Information: Begin
import Summits.Ventures.GridStability.Models.NE39SPLurie
import Summits.Ventures.GridStability.Models.StructurePreservingSlabWindow
import Summits.Ventures.GridStability.Models.StructurePreservingSlabRankOne

/-!
# GridStability/Models/NE39SPSlab — the SLAB (S-procedure + POPOV) receptacle of «G2.b-SP NE39»: lit-6's
# Lur'e–Postnikov certificate on `NE39SP.relLurie D`, every certificate-independent hypothesis discharged
# (instance typing; NO certificate here)

LADDER-GRIDFUSION G2 «SP–Lur'e lane» / G3 register, seat gridfusion-model-2 (g6); lead R-G2-WAVE1 (a)
(2026-08-27T05:00:34Z): the Popov-free receptacle `NE39SP.lurie_roa_of_eps` (NE39SPLurie.lean) is kept as
a floor, this file is the receptacle a producer can fill at printed-class damping (sos-4 04:59:07Z (3):
Popov tier passes where sector-only LMIs fail). Data = the tree's `NE39SP` literals (sp49.json fddec35dcf838149 column LF);
reference bus 39. Generated by `gen_slab_append.py` (model-2 g6 session folder; staged HOME/lean/model-2/).
THREE COLUMNS: CERTIFIED (given `Λ`) = the two statements below about MODEL M′ =
`(NE39SP.params D).phaseField`; MODELLED = the `NE39SP` tokens + D⟨declared⟩ + slab u⟨declared⟩;
VALIDATED = any float. Nothing here says the system is stable.
-/

noncomputable section

open Finset Real Set Filter Matrix
open scoped Topology
open Literature.MathematicalPhysics.PowerSystems
open Literature.MathematicalPhysics.PowerSystems.LyapunovFunctionFamily

namespace Summit.Ventures.GridStability.Models.NE39SP

open StructurePreserving StructurePreserving.Params

/-! ## The SLAB (S-procedure + POPOV) receptacle (model-2 g6; lead R-G2-WAVE1 (a) 2026-08-27T05:00:34Z)

sos-4 measures the Popov-free shape (`QuadraticCertificate`, receptacle `lurie_roa_of_eps` above)
infeasible at printed-class damping while the Popov tier passes; lit-6's `SlabCertificate` (p497347)
ON `relLurie D` is therefore the producer target. Below: every hypothesis of
`Params.tendsto_relState_of_slabCertificate_of_window` (p500128) discharged for this instance except the
producer's: `Λ : SlabCertificate (relLurie D)` (two PSD facts: `P − ε·1`, 58 × 58; `−slabMatrix`,
114 × 114), the declared slab `u ∈ ℚ` (`0 < u ≤ 1`, half-width `γ = 2·arctan u`), a rational `γ_lo`
with `γ_lo²(1 + u²) ≤ 4u²`, and the comparisons `Λ.a e ≤ slabSlope u`, `1 ≤ Λ.b e`, `2c ≤ ε·γ_lo²`. -/

/-- **Exact lower sector slope for a declared slab** `γ = 2·arctan u`:
`slabSlope u = cos(θ + γ) = ((1 − τ²)(1 − u²) − 4τu)/((1 + τ²)(1 + u²))`, `τ = τ_max`. A channel with
a Popov coefficient needs `Λ.a e ≥ 0`, i.e. in practice `slabSlope u ≥ 0` (`θ + γ ≤ π/2`). -/
def slabSlope (u : ℚ) : ℚ :=
  ((1 - tauLF ^ 2) * (1 - u ^ 2) - 4 * tauLF * u) / ((1 + tauLF ^ 2) * (1 + u ^ 2))

/-- **SLAB (S-procedure + Popov) sentence for «G2.b-SP NE39» with the ε-level — the producer supplies ONLY
`Λ : SlabCertificate (relLurie D)`, `u`, `γ_lo` and rational comparisons.** For every DECLARED
`D > 0`, every exact slab certificate `Λ` [cite: Pai1981, §2.16 Theorem [18] eqs. (2.63)–(2.64)] on
`relLurie D` with sector slopes `Λ.a e ≤ slabSlope u`, `1 ≤ Λ.b e` on all 56 lines, and a level
`2c ≤ ε·γ_lo²`: from every phase point `y = (δ, ω)` whose listed line-angle deviations satisfy
`|σ_e − σ*_e| ≤ γ_lo` and with `V(relState y) ≤ c` (`V = xᵀPx + 2Σ λ_e ∫F_e`), a solution of MODEL
M′ = `(params D).phaseField` exists (unique by `phaseSolution_unique`) and EVERY solution keeps
`|σ_e(t) − σ*_e| < 2·arctan u` and `V ≤ c` for all `t ≥ 0`, every bus-angle difference tends to the
equilibrium's and every machine frequency deviation tends to `0`. NO observability hypothesis (decay
rate `η > 0`). CERTIFIED given `Λ`; MODELLED: instance tokens of `NE39SP` + D⟨declared⟩ + ref bus 39; inner estimate; nothing here says the system is
stable. [cite: Pai1981, §2.16 Theorem [18] and §4.6–§4.7; VuTuritsyn2017, §4.3 Theorem 1] -/
theorem slab_roa_of_eps {D : Fin 49 → ℝ} (hD : ∀ i, 0 < D i) (Λ : SlabCertificate (relLurie D))
    {u γlo : ℚ} (hu0 : 0 < u) (hu1 : u ≤ 1) (hγ0 : 0 ≤ γlo) (hγ : γlo ^ 2 * (1 + u ^ 2) ≤ 4 * u ^ 2)
    (ha : ∀ e, Λ.a e ≤ (slabSlope u : ℝ)) (hb1 : ∀ e, 1 ≤ Λ.b e)
    {c : ℝ} (hc : 2 * c ≤ Λ.ε * (γlo : ℝ) ^ 2)
    {y : (Fin 49 → ℝ) × (Fin 49 → ℝ)}
    (hy : ∀ e, |(y.1 (srcV e) - y.1 (tgtV e)) - (δ₀ (srcV e) - δ₀ (tgtV e))| ≤ (γlo : ℝ))
    (hyc : Λ.V (relState ref gnode δ₀ y) ≤ c) :
    (∃ X : ℝ → (Fin 49 → ℝ) × (Fin 49 → ℝ), X 0 = y ∧
        ∀ T : ℝ, ∀ t ∈ Icc 0 T, HasDerivWithinAt X ((params D).phaseField (X t)) (Icc 0 T) t) ∧
      ∀ X : ℝ → (Fin 49 → ℝ) × (Fin 49 → ℝ), X 0 = y →
        (∀ T : ℝ, ∀ t ∈ Icc 0 T, HasDerivWithinAt X ((params D).phaseField (X t)) (Icc 0 T) t) →
        (∀ t, 0 ≤ t →
            (∀ e, |((X t).1 (srcV e) - (X t).1 (tgtV e)) - (δ₀ (srcV e) - δ₀ (tgtV e))|
              < 2 * Real.arctan u) ∧
            Λ.V (relState ref gnode δ₀ (X t)) ≤ c) ∧
          (∀ v w, Tendsto (fun t => (X t).1 v - (X t).1 w) atTop (𝓝 (δ₀ v - δ₀ w))) ∧
          ∀ v ∈ genS, Tendsto (fun t => (X t).2 v) atTop (𝓝 0) := by
  refine ⟨(params D).exists_phaseSolution_Icc y, fun X hX0 hX => ?_⟩
  subst hX0
  have hτ1 : ((tauLF : ℚ) : ℝ) < 1 := by exact_mod_cast (show tauLF < 1 by norm_num [tauLF])
  have hu0' : (0 : ℝ) < (u : ℝ) := by exact_mod_cast hu0
  have hu1' : (u : ℝ) ≤ 1 := by exact_mod_cast hu1
  have hγ0' : (0 : ℝ) ≤ (γlo : ℝ) := by exact_mod_cast hγ0
  have hγ' : (γlo : ℝ) ^ 2 * (1 + (u : ℝ) ^ 2) ≤ 4 * (u : ℝ) ^ 2 := by exact_mod_cast hγ
  have ha' : ∀ e, Λ.a e ≤ ((1 - ((tauLF : ℚ) : ℝ) ^ 2) * (1 - (u : ℝ) ^ 2) - 4 * ((tauLF : ℚ) : ℝ) * u)
      / ((1 + ((tauLF : ℚ) : ℝ) ^ 2) * (1 + (u : ℝ) ^ 2)) := fun e => by
    have hsc : ((slabSlope u : ℚ) : ℝ) = ((1 - ((tauLF : ℚ) : ℝ) ^ 2) * (1 - (u : ℝ) ^ 2)
        - 4 * ((tauLF : ℚ) : ℝ) * u) / ((1 + ((tauLF : ℚ) : ℝ) ^ 2) * (1 + (u : ℝ) ^ 2)) := by
      push_cast [slabSlope]
      ring
    rw [← hsc]; exact ha e
  obtain ⟨hstay, hlim⟩ := tendsto_relState_of_slabCertificate_of_window (wellFormed hD)
    ref_not_mem gnode_injective mem_genS_iff (params_b_eq D) (pe_δ₀_eq_P0 D) Λ hτ1
    lineAngle_abs_le_theta hu0' hu1' hγ0' hγ' ha' hb1 hc hX hy hyc
  exact ⟨hstay, tendsto_of_tendsto_relState (p := params D) mem_genS_iff hlim⟩

/-- **The slab sentence in the PRINTED second-order vocabulary** (`(params D).IsSolution δ`; `ω₀ = 0`
since `P⁰ := f(δ₀)`): deviations stay `< 2·arctan u`, angle differences converge to the equilibrium's,
machine speeds `δ̇ᵥ → 0`. MODELLED as `slab_roa_of_eps`.
[cite: Pai1981, §2.16 Theorem [18] and §4.7; VuTuritsyn2017, §4.3 Theorem 1; Padiyar2013, §3.2 eq (3.2)] -/
theorem slab_roa_of_eps_of_isSolution {D : Fin 49 → ℝ} (hD : ∀ i, 0 < D i)
    (Λ : SlabCertificate (relLurie D))
    {u γlo : ℚ} (hu0 : 0 < u) (hu1 : u ≤ 1) (hγ0 : 0 ≤ γlo) (hγ : γlo ^ 2 * (1 + u ^ 2) ≤ 4 * u ^ 2)
    (ha : ∀ e, Λ.a e ≤ (slabSlope u : ℝ)) (hb1 : ∀ e, 1 ≤ Λ.b e)
    {c : ℝ} (hc : 2 * c ≤ Λ.ε * (γlo : ℝ) ^ 2)
    {δ : ℝ → Fin 49 → ℝ} (hδ : (params D).IsSolution δ)
    (h0 : ∀ e, |(δ 0 (srcV e) - δ 0 (tgtV e)) - (δ₀ (srcV e) - δ₀ (tgtV e))| ≤ (γlo : ℝ))
    (hVc : Λ.V (relState ref gnode δ₀ (δ 0, fun v => deriv (fun s => δ s v) 0)) ≤ c) :
    (∀ t, 0 ≤ t → ∀ e, |(δ t (srcV e) - δ t (tgtV e)) - (δ₀ (srcV e) - δ₀ (tgtV e))|
        < 2 * Real.arctan u) ∧
      (∀ v w, Tendsto (fun t => δ t v - δ t w) atTop (𝓝 (δ₀ v - δ₀ w))) ∧
      ∀ v ∈ genS, Tendsto (fun t => deriv (fun s => δ s v) t) atTop (𝓝 0) := by
  have hsf : (params D).syncFreq = 0 := syncFreq_eq_zero D
  have hτ1 : ((tauLF : ℚ) : ℝ) < 1 := by exact_mod_cast (show tauLF < 1 by norm_num [tauLF])
  have hu0' : (0 : ℝ) < (u : ℝ) := by exact_mod_cast hu0
  have hu1' : (u : ℝ) ≤ 1 := by exact_mod_cast hu1
  have hγ0' : (0 : ℝ) ≤ (γlo : ℝ) := by exact_mod_cast hγ0
  have hγ' : (γlo : ℝ) ^ 2 * (1 + (u : ℝ) ^ 2) ≤ 4 * (u : ℝ) ^ 2 := by exact_mod_cast hγ
  have ha' : ∀ e, Λ.a e ≤ ((1 - ((tauLF : ℚ) : ℝ) ^ 2) * (1 - (u : ℝ) ^ 2) - 4 * ((tauLF : ℚ) : ℝ) * u)
      / ((1 + ((tauLF : ℚ) : ℝ) ^ 2) * (1 + (u : ℝ) ^ 2)) := fun e => by
    have hsc : ((slabSlope u : ℚ) : ℝ) = ((1 - ((tauLF : ℚ) : ℝ) ^ 2) * (1 - (u : ℝ) ^ 2)
        - 4 * ((tauLF : ℚ) : ℝ) * u) / ((1 + ((tauLF : ℚ) : ℝ) ^ 2) * (1 + (u : ℝ) ^ 2)) := by
      push_cast [slabSlope]
      ring
    rw [← hsc]; exact ha e
  have hVc' : Λ.V (relState ref gnode δ₀
      (δ 0, fun v => deriv (fun s => δ s v) 0 - (params D).syncFreq)) ≤ c := by
    simpa only [hsf, sub_zero] using hVc
  have h := tendsto_of_isSolution_of_slabCertificate_of_window (p := params D) (wellFormed hD)
    ref_not_mem gnode_injective mem_genS_iff (params_b_eq D) (isSyncEquilibrium D) Λ hτ1
    lineAngle_abs_le_theta hu0' hu1' hγ0' hγ' ha' hb1 hc hδ h0 hVc'
  rw [hsf] at h
  exact h


/-! ## The SLAB receptacle with the RANK-ONE level (model-2 g6; lead R-SP9-LEVEL 2026-08-27T06:00:29Z)

sos-2's B census on the SP9 canary class: at the SAME certificate the rank-one level (per-line
`s_e·P − C_eᵀC_e ⪰ 0`) certifies ×149 the ε-level (×12 in radius) for `m` extra small PSD facts; this
is the receptacle every later slab row uses (generic theorem
`Params.tendsto_relState_of_slabCertificate_of_rankOne_window`, p505449). -/

/-- **SLAB (S-procedure + Popov) sentence for «G2.b-SP NE39» with the RANK-ONE level.** As
`slab_roa_of_eps`, but the producer also supplies per-line rationals `s_e > 0` with the 56 PSD facts
`s_e·P − C_eᵀC_e ⪰ 0` (58 × 58 each) and a level `c` with the closed test `c·s_e ≤ γ_lo²` on every
listed line; conclusions identical (slab `|σ_e(t) − σ*_e| < 2·atan u` and `V ≤ c` kept, every bus-angle
difference → the equilibrium's, every machine frequency deviation → 0). CERTIFIED given `Λ` and the
`s_e` facts; MODELLED: instance tokens of `NE39SP` + D⟨declared⟩ + ref bus 39; inner estimate (larger than the ε-level's at the same `Λ`); nothing here says
the system is stable. [cite: Pai1981, §2.16 Theorem [18] and §4.6–§4.7; VuTuritsyn2017, §4.3 Theorem 1 with eq. (V_min)] -/
theorem slab_roa_of_rankOne {D : Fin 49 → ℝ} (hD : ∀ i, 0 < D i) (Λ : SlabCertificate (relLurie D))
    {u γlo : ℚ} (hu0 : 0 < u) (hu1 : u ≤ 1) (hγ0 : 0 ≤ γlo) (hγ : γlo ^ 2 * (1 + u ^ 2) ≤ 4 * u ^ 2)
    (ha : ∀ e, Λ.a e ≤ (slabSlope u : ℝ)) (hb1 : ∀ e, 1 ≤ Λ.b e)
    {s : Fin 56 → ℝ} (hs0 : ∀ e, 0 < s e)
    (hs : ∀ e, (s e • Λ.P - Matrix.vecMulVec ((relLurie D).C e) ((relLurie D).C e)).PosSemidef)
    {c : ℝ} (hc : ∀ e, c * s e ≤ (γlo : ℝ) ^ 2)
    {y : (Fin 49 → ℝ) × (Fin 49 → ℝ)}
    (hy : ∀ e, |(y.1 (srcV e) - y.1 (tgtV e)) - (δ₀ (srcV e) - δ₀ (tgtV e))| ≤ (γlo : ℝ))
    (hyc : Λ.V (relState ref gnode δ₀ y) ≤ c) :
    (∃ X : ℝ → (Fin 49 → ℝ) × (Fin 49 → ℝ), X 0 = y ∧
        ∀ T : ℝ, ∀ t ∈ Icc 0 T, HasDerivWithinAt X ((params D).phaseField (X t)) (Icc 0 T) t) ∧
      ∀ X : ℝ → (Fin 49 → ℝ) × (Fin 49 → ℝ), X 0 = y →
        (∀ T : ℝ, ∀ t ∈ Icc 0 T, HasDerivWithinAt X ((params D).phaseField (X t)) (Icc 0 T) t) →
        (∀ t, 0 ≤ t →
            (∀ e, |((X t).1 (srcV e) - (X t).1 (tgtV e)) - (δ₀ (srcV e) - δ₀ (tgtV e))|
              < 2 * Real.arctan u) ∧
            Λ.V (relState ref gnode δ₀ (X t)) ≤ c) ∧
          (∀ v w, Tendsto (fun t => (X t).1 v - (X t).1 w) atTop (𝓝 (δ₀ v - δ₀ w))) ∧
          ∀ v ∈ genS, Tendsto (fun t => (X t).2 v) atTop (𝓝 0) := by
  refine ⟨(params D).exists_phaseSolution_Icc y, fun X hX0 hX => ?_⟩
  subst hX0
  have hτ1 : ((tauLF : ℚ) : ℝ) < 1 := by exact_mod_cast (show tauLF < 1 by norm_num [tauLF])
  have hu0' : (0 : ℝ) < (u : ℝ) := by exact_mod_cast hu0
  have hu1' : (u : ℝ) ≤ 1 := by exact_mod_cast hu1
  have hγ0' : (0 : ℝ) ≤ (γlo : ℝ) := by exact_mod_cast hγ0
  have hγ' : (γlo : ℝ) ^ 2 * (1 + (u : ℝ) ^ 2) ≤ 4 * (u : ℝ) ^ 2 := by exact_mod_cast hγ
  have ha' : ∀ e, Λ.a e ≤ ((1 - ((tauLF : ℚ) : ℝ) ^ 2) * (1 - (u : ℝ) ^ 2) - 4 * ((tauLF : ℚ) : ℝ) * u)
      / ((1 + ((tauLF : ℚ) : ℝ) ^ 2) * (1 + (u : ℝ) ^ 2)) := fun e => by
    have hsc : ((slabSlope u : ℚ) : ℝ) = ((1 - ((tauLF : ℚ) : ℝ) ^ 2) * (1 - (u : ℝ) ^ 2)
        - 4 * ((tauLF : ℚ) : ℝ) * u) / ((1 + ((tauLF : ℚ) : ℝ) ^ 2) * (1 + (u : ℝ) ^ 2)) := by
      push_cast [slabSlope]
      ring
    rw [← hsc]; exact ha e
  obtain ⟨hstay, hlim⟩ := tendsto_relState_of_slabCertificate_of_rankOne_window (wellFormed hD)
    ref_not_mem gnode_injective mem_genS_iff (params_b_eq D) (pe_δ₀_eq_P0 D) Λ hτ1
    lineAngle_abs_le_theta hu0' hu1' hγ0' hγ' ha' hb1 hs0 hs hc hX hy hyc
  exact ⟨hstay, tendsto_of_tendsto_relState (p := params D) mem_genS_iff hlim⟩

/-- **The rank-one-level slab sentence in the PRINTED second-order vocabulary** (`(params D).IsSolution δ`;
`ω₀ = 0`). MODELLED as `slab_roa_of_rankOne`.
[cite: Pai1981, §2.16 Theorem [18] and §4.7; VuTuritsyn2017, §4.3 Theorem 1; Padiyar2013, §3.2 eq (3.2)] -/
theorem slab_roa_of_rankOne_of_isSolution {D : Fin 49 → ℝ} (hD : ∀ i, 0 < D i)
    (Λ : SlabCertificate (relLurie D))
    {u γlo : ℚ} (hu0 : 0 < u) (hu1 : u ≤ 1) (hγ0 : 0 ≤ γlo) (hγ : γlo ^ 2 * (1 + u ^ 2) ≤ 4 * u ^ 2)
    (ha : ∀ e, Λ.a e ≤ (slabSlope u : ℝ)) (hb1 : ∀ e, 1 ≤ Λ.b e)
    {s : Fin 56 → ℝ} (hs0 : ∀ e, 0 < s e)
    (hs : ∀ e, (s e • Λ.P - Matrix.vecMulVec ((relLurie D).C e) ((relLurie D).C e)).PosSemidef)
    {c : ℝ} (hc : ∀ e, c * s e ≤ (γlo : ℝ) ^ 2)
    {δ : ℝ → Fin 49 → ℝ} (hδ : (params D).IsSolution δ)
    (h0 : ∀ e, |(δ 0 (srcV e) - δ 0 (tgtV e)) - (δ₀ (srcV e) - δ₀ (tgtV e))| ≤ (γlo : ℝ))
    (hVc : Λ.V (relState ref gnode δ₀ (δ 0, fun v => deriv (fun s => δ s v) 0)) ≤ c) :
    (∀ t, 0 ≤ t → ∀ e, |(δ t (srcV e) - δ t (tgtV e)) - (δ₀ (srcV e) - δ₀ (tgtV e))|
        < 2 * Real.arctan u) ∧
      (∀ v w, Tendsto (fun t => δ t v - δ t w) atTop (𝓝 (δ₀ v - δ₀ w))) ∧
      ∀ v ∈ genS, Tendsto (fun t => deriv (fun s => δ s v) t) atTop (𝓝 0) := by
  have hsf : (params D).syncFreq = 0 := syncFreq_eq_zero D
  have hτ1 : ((tauLF : ℚ) : ℝ) < 1 := by exact_mod_cast (show tauLF < 1 by norm_num [tauLF])
  have hu0' : (0 : ℝ) < (u : ℝ) := by exact_mod_cast hu0
  have hu1' : (u : ℝ) ≤ 1 := by exact_mod_cast hu1
  have hγ0' : (0 : ℝ) ≤ (γlo : ℝ) := by exact_mod_cast hγ0
  have hγ' : (γlo : ℝ) ^ 2 * (1 + (u : ℝ) ^ 2) ≤ 4 * (u : ℝ) ^ 2 := by exact_mod_cast hγ
  have ha' : ∀ e, Λ.a e ≤ ((1 - ((tauLF : ℚ) : ℝ) ^ 2) * (1 - (u : ℝ) ^ 2) - 4 * ((tauLF : ℚ) : ℝ) * u)
      / ((1 + ((tauLF : ℚ) : ℝ) ^ 2) * (1 + (u : ℝ) ^ 2)) := fun e => by
    have hsc : ((slabSlope u : ℚ) : ℝ) = ((1 - ((tauLF : ℚ) : ℝ) ^ 2) * (1 - (u : ℝ) ^ 2)
        - 4 * ((tauLF : ℚ) : ℝ) * u) / ((1 + ((tauLF : ℚ) : ℝ) ^ 2) * (1 + (u : ℝ) ^ 2)) := by
      push_cast [slabSlope]
      ring
    rw [← hsc]; exact ha e
  have hVc' : Λ.V (relState ref gnode δ₀
      (δ 0, fun v => deriv (fun s => δ s v) 0 - (params D).syncFreq)) ≤ c := by
    simpa only [hsf, sub_zero] using hVc
  have h := tendsto_of_isSolution_of_slabCertificate_of_rankOne_window (p := params D) (wellFormed hD)
    ref_not_mem gnode_injective mem_genS_iff (params_b_eq D) (isSyncEquilibrium D) Λ hτ1
    lineAngle_abs_le_theta hu0' hu1' hγ0' hγ' ha' hb1 hs0 hs hc hδ h0 hVc'
  rw [hsf] at h
  exact h

end Summit.Ventures.GridStability.Models.NE39SP

end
Information: End
What needs to be done: Only the lines above from the one with "# GridStability/Models/NE39SPSlab —" through the one with "open Finset Real Set Filter Matrix" should be duplicated, character for character.

Answer for the task:
# GridStability/Models/NE39SPSlab — the SLAB (S-procedure + POPOV) receptacle of «G2.b-SP NE39»: lit-6's
# Lur'e–Postnikov certificate on `NE39SP.relLurie D`, every certificate-independent hypothesis discharged
# (instance typing; NO certificate here)

LADDER-GRIDFUSION G2 «SP–Lur'e lane» / G3 register, seat gridfusion-model-2 (g6); lead R-G2-WAVE1 (a)
(2026-08-27T05:00:34Z): the Popov-free receptacle `NE39SP.lurie_roa_of_eps` (NE39SPLurie.lean) is kept as
a floor, this file is the receptacle a producer can fill at printed-class damping (sos-4 04:59:07Z (3):
Popov tier passes where sector-only LMIs fail). Data = the tree's `NE39SP` literals (sp49.json fddec35dcf838149 column LF);
reference bus 39. Generated by `gen_slab_append.py` (model-2 g6 session folder; staged HOME/lean/model-2/).
THREE COLUMNS: CERTIFIED (given `Λ`) = the two statements below about MODEL M′ =
`(NE39SP.params D).phaseField`; MODELLED = the `NE39SP` tokens + D⟨declared⟩ + slab u⟨declared⟩;
VALIDATED = any float. Nothing here says the system is stable.
-/

noncomputable section

open Finset Real Set Filter Matrix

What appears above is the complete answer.